CONJUNTO GENERADOR DE UN ESPACIO VECTORIAL - ÁLGEBRA LINEAL
Understanding the Concept of Generating Sets in Vector Spaces
Introduction to Generating Sets
- The session focuses on the concept and exercises related to generating sets of a vector space, which is crucial for solving more advanced problems in linear algebra.
- A generating set consists of a finite collection of vectors from which any other vector in the space can be derived through linear combinations.
Identifying Generators
- To determine if a given set of vectors generates a vector space, one must form a linear combination with these vectors and their respective scalars.
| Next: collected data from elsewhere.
/-- **R″ implies R″ with the binder `p ∈ S₀` deleted** (displayed verbatim: the route decl
`ParityBlindBianchi.ArtinWeightRealisationEven` with that one hypothesis removed).  Given the package
at an arbitrary `S₀ ∌ 0`, move it to `insert p S₀` (`hyp_insert`; still `∌ 0` as `p ≠ 0`), apply R″
there, and read the conclusion back at the `S₀`-good places — the places over `p` dropped on the way
are not `S₀`-good anyway (`places_over_p_bad_of_assoc`).  Tightness lemma: the binder is idle.
[folklore] -/
theorem withoutMemS₀_of_artinWeightRealisationEven
    (h : Summit.Langlands.Langlands.Theses.ParityBlindBianchi.ArtinWeightRealisationEven) :
    ∀ (p : ℕ) [Fact p.Prime] (ι : PadicAlgCl p ≃+* ℂ) (ρ : Literature.NumberTheory.GaloisRepresentations.FramedGaloisRep ℚ ℂ 2), ρ.toGaloisRep.IsIrreducible → Nonempty ((Matrix.ProjGenLinGroup.mk.comp ρ.toMonoidHom).range ≃* alternatingGroup (Fin 5)) → (∀ (φ : ℚ →+* ℝ) (c : Field.absoluteGaloisGroup ℚ), Literature.NumberTheory.GaloisRepresentations.IsComplexConjugation φ c → Matrix.GeneralLinearGroup.det (ρ c) = 1) → ∀ (K : Type) [Field K] [NumberField K], NumberField.IsTotallyComplex K → Module.finrank ℚ K = 2 → ∀ (σ : Literature.NumberTheory.GaloisRepresentations.FramedGaloisRep K (PadicAlgCl p) 2), (∀ (g : Field.absoluteGaloisGroup K) (i j : Fin 2), ι ((σ g).val i j) = ((Literature.NumberTheory.GaloisRepresentations.FramedGaloisRep.restrictField K ρ) g).val i j) → Finite σ.toMonoidHom.range → σ.toGaloisRep.IsIrreducible → ∀ S₀ : Finset ℕ, (0 : ℕ) ∉ S₀ → (∃ (U : Subgroup (GL (Fin 2) (IsDedekindDomain.FiniteAdeleRing (NumberField.RingOfIntegers K) K))) (ϖ : ∀ v : IsDedekindDomain.HeightOneSpectrum (NumberField.RingOfIntegers K), (v.adicCompletion K)ˣ) (a : {v : IsDedekindDomain.HeightOneSpectrum (NumberField.RingOfIntegers K) // ∀ ℓ ∈ S₀, ((ℓ : ℕ) : NumberField.RingOfIntegers K) ∉ v.asIdeal} → ℕ → (Valued.v (R := PadicAlgCl p)).valuationSubring), IsOpen (U : Set (GL (Fin 2) (IsDedekindDomain.FiniteAdeleRing (NumberField.RingOfIntegers K) K))) ∧ U ≤ Literature.NumberTheory.Automorphic.glFiniteIntegralLevel 2 K ∧ (∀ g ∈ Literature.NumberTheory.Automorphic.glFiniteIntegralLevel 2 K, (∀ v : IsDedekindDomain.HeightOneSpectrum (NumberField.RingOfIntegers K), ¬ (∀ ℓ ∈ S₀, ((ℓ : ℕ) : NumberField.RingOfIntegers K) ∉ v.asIdeal) → ∀ i j : Fin 2, ((g : Matrix (Fin 2) (Fin 2) (IsDedekindDomain.FiniteAdeleRing (NumberField.RingOfIntegers K) K)) i j) v = (1 : Matrix (Fin 2) (Fin 2) (v.adicCompletion K)) i j) → g ∈ U) ∧ (∀ v : IsDedekindDomain.HeightOneSpectrum (NumberField.RingOfIntegers K), Valued.v ((ϖ v : (v.adicCompletion K)ˣ) : v.adicCompletion K) = WithZero.exp (-1 : ℤ)) ∧ Literature.NumberTheory.Automorphic.IsHeckePoint (Matrix.GeneralLinearGroup.map (n := Fin 2) (algebraMap K (IsDedekindDomain.FiniteAdeleRing (NumberField.RingOfIntegers K) K))) (Literature.NumberTheory.Automorphic.LevelTower.ofSeq U (fun r : ℕ => (Literature.NumberTheory.Automorphic.principalCongruenceLevel 2 K (Ideal.span {((p : ℕ) : NumberField.RingOfIntegers K)} ^ r)).map (Literature.NumberTheory.Automorphic.GLn.sndHom 2 K))) ((p : ℕ) : (Valued.v (R := PadicAlgCl p)).valuationSubring) (fun j : {v : IsDedekindDomain.HeightOneSpectrum (NumberField.RingOfIntegers K) // ∀ ℓ ∈ S₀, ((ℓ : ℕ) : NumberField.RingOfIntegers K) ∉ v.asIdeal} × Fin 2 => Literature.NumberTheory.Automorphic.GLn.sndHom 2 K (Literature.NumberTheory.Automorphic.heckeDiagAt 2 K j.1.1 (ϖ j.1.1) (j.2.val + 1))) (fun j => a j.1 (j.2.val + 1)) ∧ ∀ (v : IsDedekindDomain.HeightOneSpectrum (NumberField.RingOfIntegers K)) (hv : ∀ ℓ ∈ S₀, ((ℓ : ℕ) : NumberField.RingOfIntegers K) ∉ v.asIdeal), σ.IsHeckeAssociatedAt v (fun i : ℕ => if i = 0 then (1 : PadicAlgCl p) else ((a ⟨v, hv⟩ i : (Valued.v (R := PadicAlgCl p)).valuationSubring) : PadicAlgCl p))) → ∃ (hcpt : Literature.NumberTheory.Automorphic.isCompact_glFiniteIntegralLevel 2 K) (π : Literature.NumberTheory.Automorphic.CuspidalAutomorphicRepData 2 K hcpt), ∀ w : IsDedekindDomain.HeightOneSpectrum (NumberField.RingOfIntegers K), (∀ ℓ ∈ S₀, ((ℓ : ℕ) : NumberField.RingOfIntegers K) ∉ w.asIdeal) → SatakeFrobCompatibleAt ι π.1 σ w := by
  intro p _ ι ρ hirr hA5 heven K _ _ htc hdeg σ hmodel hfin hirrσ S₀ h0 hyp
  have h0' : (0 : ℕ) ∉ insert p S₀ := by
    rw [Finset.mem_insert, not_or]
    exact ⟨(Fact.out : p.Prime).ne_zero.symm, h0⟩
  obtain ⟨hcpt, π, hπ⟩ := h p ι ρ hirr hA5 heven K htc hdeg σ hmodel hfin hirrσ (insert p S₀)
    (Finset.mem_insert_self p S₀) h0' (hyp_insert K p σ hfin S₀ hyp)
  refine ⟨hcpt, π, fun w hw => hπ w fun ℓ hℓ => ?_⟩
  rcases Finset.mem_insert.1 hℓ with rfl | hℓ
  · intro hpw
    obtain ⟨U, ϖ, a, -, -, -, -, -, hassoc⟩ := hyp
    exact places_over_p_bad_of_assoc σ hfin S₀ a hassoc w hpw hw
  · exact hw ℓ hℓ

end Summit.Langlands.Langlands.Theorems.ArtinWeightRealisationEven.Negative

end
- If there exist scalars that satisfy this equality with a special vector known as the generic element, then the set is considered a generator.
Generic Elements in Common Vector Spaces
- For mathbbR^2 , the generic element can be expressed as (x, y), where x and y are real numbers representing any vector in the plane.
- In mathbbR^3 , it is represented as (x, y, z). For polynomials up to degree 2, it takes the form ax^2 + bx + c .
- For polynomials up to degree 3, it is expressed as ax^3 + bx^2 + cx + d .
- The generic element for 2x2 matrices can be represented by elements (a, b, c, d), while for 3x3 matrices similar logic applies.
Example: Testing if Set A Generates mathbbR^3
- To check if set A generates mathbbR^3, we need four vectors from this set and equate them to the generic element of mathbbR^3.
- This leads to forming a system of equations based on scalar multiplication and addition of components.
Solving Systems of Equations
- The unknown variables are identified as scalars (alpha, beta, gamma, delta), while x,y,z serve as constants.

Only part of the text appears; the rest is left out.